◆ Aim of the task
Every line in the data below from the one containing "THE SENTENCE AS" down to the one containing "(PIN at every", both included, must be retyped exactly; no other line is to appear.

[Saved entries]
/-!
# Crux `H413`, half A line LH1 — «QPSI ± 1»: the printed archimedean residue of #80 S2♯ as ONE token-free sentence, and its read-backs
# (S2♯ ⟹ QPSI; QPSI ⟹ PIN ∕ CASIMIR at EVERY archimedean place; S2♭ (#70) ∧ QPSI ⟹ S2♯ (#80)) — THEOREMS ONLY

Cell `hodgecm-mathlib` (D-0151), FLOOR 0, crux item H413 = `stmt-HodgeConjecture-24833`, route of record `HCCMUnconditional` (no route verbs); half A line
LH1 (SEATPLAN-GO500.v1 §1B ∕ §5), prover LH1-p03 (g4) on the DEAL of LH1-plan (g4) 2026-09-02T07:59:49Z («QPSI ± 1» placement) and its 07:58:00Z edition rule
(«LEAF ED. 5 “QPSI ± 1” — one organ `∀ τ, ξ.qψ τ = ±1` replacing CASIMIR-ι ∧ CASIMIR-τ — admissible ONLY if that sentence is placed literally in print»).
`--supports stmt-HodgeConjecture-24833`.  THEOREMS ONLY (no `def`, no instance, no attribute, no notation, no named fact, no `sorry`); never imports a
`Cruxes/…/Lines` module; no `(𝔤,K)`-token type is spelled in this file (the token of a cotangent `P` is OBTAINED from ★ `exists_cohToken_of_isHolOrAntihol_cpt`).

THE PLACEMENT (memo `F0/P3c/LH1/LH1-p03/g4/QPSI-PLACEMENT.LH1p03g4.md`, sha16 2097acbead4eea17).  [Marshall2014] S. Marshall, *Endoscopy and cohomology
growth on U(3)*, Compositio Math. 150 (2014) 903–910, §3.3 «Real places» (held `paper:arxiv-1301.7244`, READ EXACT): «For any one-dimensional representation
`ξ` of `H_{v₀}`, the local packet `Π_{v₀}(ξ)` is disjoint from `{J^±}` unless `ξ = (det₀)^{−t_{v₀}−1} λ¹` (case 1) or `ξ = (det₀)^{−t_{v₀}} λ^{−1}` (case 2). In
the remaining two cases, we have `Π_{v₀}(ξ) = {J⁺, D⁻}` in case 1, `{J⁻, D⁺}` in case 2.» and, at the COMPACT places, «`G_v = U(3; ℝ)` … `Π_v(ξ)` is the
trivial representation exactly when `ξ` is either `(det₀)^{−t_v−1} λ¹` or `(det₀)^{−t_v} λ^{−1}`»; §3.4: «any representation `π = ⊗_v π_v ∈ L²_d(G, ω)`
satisfying `π_{v₀} ≃ J^±` must lie in a packet `Π(ξ)` for some `ξ` ([R1], Theorem 13.3.6)», `Π(ξ) := ⊗_v Π_v(ξ_v)`; §4.1: «`Ξ_∞` := the characters of
`H_∞` that are equal to either `(det₀)^{−t_v−1}λ¹` or `(det₀)^{−t_v}λ^{−1}` at each place `v`».  With `λ` = the `U(1)`-coordinate and `det = det₀·λ`,
Marshall's two characters are `(p, q) = (−t−2, 1)` and `(1−t, −1)` in the tree's `(det₀, det)`-exponents `(ξ.pη, ξ.qψ)` — TOKEN FOR TOKEN the two disjuncts of
★ `ArchSignRecipe.isCohTrivial_iff`; in particular the `det`-exponent `ξ.qψ v = ±1` at EVERY archimedean `v` («QPSI»).  The book carries the same sentence as
the composite [Rogawski1990, Thm. 13.3.6 (c) (p. 202); §13.3 (global L-packets `Π = ⊗Π_v`); §12.3 p. 178 (`π^n(ξ) = J_φ^±`, `ξ(h) = det₀(h)^{−m−t−1}det(h)^a ∕
det₀(h)^{n−t}det(h)^c`); Prop. 15.2.1 (b) (p. 249); §14.6 pp. 242–243 (`Π′(ξ_v) = {F_φ}` at the compact places) and Thm. 14.6.4 (p. 243); §15.3 ¶1 (p. 249)].

THE SENTENCE AS A LEAN TELESCOPE («QPSI», written out in each theorem; = the frame of the LH1 leaf's PIN-τ ∕ CASIMIR-τ ∕ S2♯ TOKEN FOR TOKEN — compact CM
frame `(L ι H T hT) hdef h2 (μ) (μω hμu) hμω`, a discrete `P` of (anti)holomorphic cotangent type at the frame, fixed pointwise by `K_c = cmCompactFactor`, and a
one-dimensional automorphic `ξ` of `H` with `MemXiFamily P … μω hμu ξ` — with the conclusion `∀ τ : L →+* ℂ, ξ.qψ τ = 1 ∨ ξ.qψ τ = −1` at EVERY complex
embedding `τ`, the place of `ι` included):
* §1 `qpsi_of_S2sharp : S2♯ → ‹QPSI›` — the new organ is IMPLIED by the closer stub (a RE-CUT of #80, never a strengthening): a cotangent `P` has a `(𝔤,K)`-token
  (★ `F0P3SLayerFoldShapes.exists_cohToken_of_isHolOrAntihol_cpt`), S2♯ yields `ξ₀` pinned at every unitary type of `μω` — at `k₀ = archTypeOfRecord μω`
  (★ `hasUnitaryArchType_archTypeOfRecord`) and every `τ` —, the given `ξ` is `ξ₀` (★ p847744 `memXiFamily_rigid_of_isCot`), and coh-trivial ⇒ `qψ = ±1`
  (★ (B6) `q_eq_of_isCohTrivial`).
* §2 READ-BACKS of «QPSI» at EVERY embedding, modulo the in-house ★ CENTRAL identity at every place (★ (B6) p850069 over ★ O-SPLIT p850109 `xiCentralCharSplit`):
  `isCohTrivialAt_of_qpsi` (PIN at every `τ`, ι INCLUDED — the `K_c`-triviality «QPSI» asks for HOLDS for a cotangent `P`, ★ p819716
  `cmCompactFactor_rightRegular_eq_self_of_isHolOrAntihol`, so the read-back's frame is token-free AND `K_c`-free), `sq_sum_eq_two_of_qpsi` (CASIMIR at every
  `τ`: `a²+b²+c² = 2` for every presentation `(a,b,c)` of the Rogawski triple — at `τ = ι` the conclusion of the leaf's CASIMIR-ι, whose token binders are then
  simply unused; at `τ ∤ ι` CASIMIR-τ's), and as ★ (K1) letters `pinCompact_of_qpsi : ‹QPSI› → S2PinCompactLetter`, `casimirTau_of_qpsi : ‹QPSI› → S2CasimirTauLetter`.
* §3 `s2sharp_of_S2flat_qpsi : S2♭ → ‹QPSI› → S2♯` — books #80 = books #70 (its finite-place half, ★ letter `cohDiscrete_memXiFamily`) + «QPSI» (its archimedean
  half, now ONE printed sentence): the `ξ` of S2♭; a unitary type `k` of `μω` IS `k₀` (★ `archTypeOfRecord_eq`); the pin at every `ι′` is §2's
  `isCohTrivialAt_of_qpsi`.  (The leaf's FIN is S2♭ restricted to the S2♯ frame — ★ leaf §4 `s2Fin_of_S2flat`; the FIN-form of §3 is the leaf heir's three-line
  head edit, see USE below — FIN's text carries the token type and is ★ (C4)'s `S2FinLetter`, not restated here.)
USE (for LH1-plan's heir, LEAF ED. 5): organ `stub_S2qpsi : ‹QPSI›` [cite: Marshall2014 §3.3, §3.4, §4.1; Rogawski1990 Thm. 13.3.6 (c), §13.3, §12.3 p. 178, Thm.
14.6.4, §15.3 ¶1]; then `stub_S2casimirIota := fun L _ _ _ ι H T hT hdef h2 μ _ μω hμu hμω P hP M _ _ σK σ𝔤 hM hirr htok ξ hmem a b c habc =>
sq_sum_eq_two_of_qpsi stub_S2qpsi L ι H T hT hdef h2 μ μω hμu hμω P hP ξ hmem ι a b c habc` and `stub_S2casimirTau := casimirTau_of_qpsi stub_S2qpsi` (ED. 4's
composition kept verbatim; sorries 3 → 2 = FIN + QPSI), OR the direct head `⟨ξ, hmem, fun k hk ι′ => (archTypeOfRecord_eq hμu hk) ▸ isCohTrivialAt_of_qpsi stub_S2qpsi … ι′⟩`.
EDITION: ED. 2 (DOCSTRING-ONLY, 2026-09-02, LH1-p03 (g4)): Rogawski locators corrected — Thm. 13.3.5 ∕ Thm. 13.3.6 (c) are on p. 202 (as in the tree's letters) and
§13.3's definition of global L-packets (`Π = ⊗_v Π_v`) is cited by section; the held copies of [Rogawski1990] are 3000-character CHUNKS, not pages (chunk
p0195 ≠ p. 200 — ED. 1 (p850418) misread it).  All declarations, statements and proofs are byte-identical to ED. 1.
Nothing printed is discharged here.  HONEST LABEL: HC_CM is proved only modulo the 7 printed citations (2 remaining: hLiu418 = stmt-HodgeConjecture-24832,
h413 = stmt-HodgeConjecture-24833) until rung 0 closes; count-neutral.

## References
* [Marshall2014] S. Marshall, *Endoscopy and cohomology growth on U(3)*, Compositio Math. 150 (2014) 903–910 (arXiv:1301.7244): §3.3 «Real places», §3.4
  «Global packets», §4.1 (the set `Ξ_∞`).
* [Rogawski1990] J. D. Rogawski, *Automorphic Representations of Unitary Groups in Three Variables*, Ann. of Math. Stud. 123 (1990): §12.3 pp. 174–178
  (`μ(z) = (z∕z̄)^{t+1∕2}` p. 174; the table `π^n(ξ)`, `ξ(h)` p. 178); §13.3 (global L-packets `Π = ⊗Π_v`; Thm. 13.3.5 and Thm. 13.3.6 (c), p. 202); §14.6 pp. 242–243
  (`Π′(ξ_v) := {F_φ}`), Thm. 14.6.4 (p. 243); Prop. 15.2.1 (b) and §15.3 ¶1 (p. 249).
* [DimitrovRamakrishnan2015] M. Dimitrov, D. Ramakrishnan, *Arithmetic quotients of the complex ball and a conjecture of Lang*, Doc. Math. 20 (2015), proof of
  Thm. 3.2 (p. 9: «(h, u) → det(h)^{r−t} u^s … r = −1 and s = 1 … (a, b, c) = (1, 0, −1)») — the forward direction, citing [Rogawski1992, p. 397].
* Tree: ★ ED. 1 Cert `Theorems/F0P3cS2SharpOrgansOfS2Sharp` (p848004), ★ (K1) `Theorems/F0P3cPinCompactChi` (p850169), ★ (B6) `Theorems/F0P3cXiCentralAllPlaces` (p850069),
  ★ O-SPLIT `Theorems/F0P3cXiCentralCharSplit` (p850109), ★ p847744, ★ p819716, ★ `F0P3SLayerFoldShapes`, ★ `F0P3XiArchDataOfRecord`.
-/

set_option autoImplicit false
-- the mandated namespace has the single-problem summit's repeated segment (`HodgeConjecture.HodgeConjecture`)
set_option linter.dupNamespace false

◆ Output of the task
THE SENTENCE AS A LEAN TELESCOPE («QPSI», written out in each theorem; = the frame of the LH1 leaf's PIN-τ ∕ CASIMIR-τ ∕ S2♯ TOKEN FOR TOKEN — compact CM
frame `(L ι H T hT) hdef h2 (μ) (μω hμu) hμω`, a discrete `P` of (anti)holomorphic cotangent type at the frame, fixed pointwise by `K_c = cmCompactFactor`, and a
one-dimensional automorphic `ξ` of `H` with `MemXiFamily P … μω hμu ξ` — with the conclusion `∀ τ : L →+* ℂ, ξ.qψ τ = 1 ∨ ξ.qψ τ = −1` at EVERY complex
embedding `τ`, the place of `ι` included):
* §1 `qpsi_of_S2sharp : S2♯ → ‹QPSI›` — the new organ is IMPLIED by the closer stub (a RE-CUT of #80, never a strengthening): a cotangent `P` has a `(𝔤,K)`-token
  (★ `F0P3SLayerFoldShapes.exists_cohToken_of_isHolOrAntihol_cpt`), S2♯ yields `ξ₀` pinned at every unitary type of `μω` — at `k₀ = archTypeOfRecord μω`
  (★ `hasUnitaryArchType_archTypeOfRecord`) and every `τ` —, the given `ξ` is `ξ₀` (★ p847744 `memXiFamily_rigid_of_isCot`), and coh-trivial ⇒ `qψ = ±1`
  (★ (B6) `q_eq_of_isCohTrivial`).
* §2 READ-BACKS of «QPSI» at EVERY embedding, modulo the in-house ★ CENTRAL identity at every place (★ (B6) p850069 over ★ O-SPLIT p850109 `xiCentralCharSplit`):
  `isCohTrivialAt_of_qpsi` (PIN at every `τ`, ι INCLUDED — the `K_c`-triviality «QPSI» asks for HOLDS for a cotangent `P`, ★ p819716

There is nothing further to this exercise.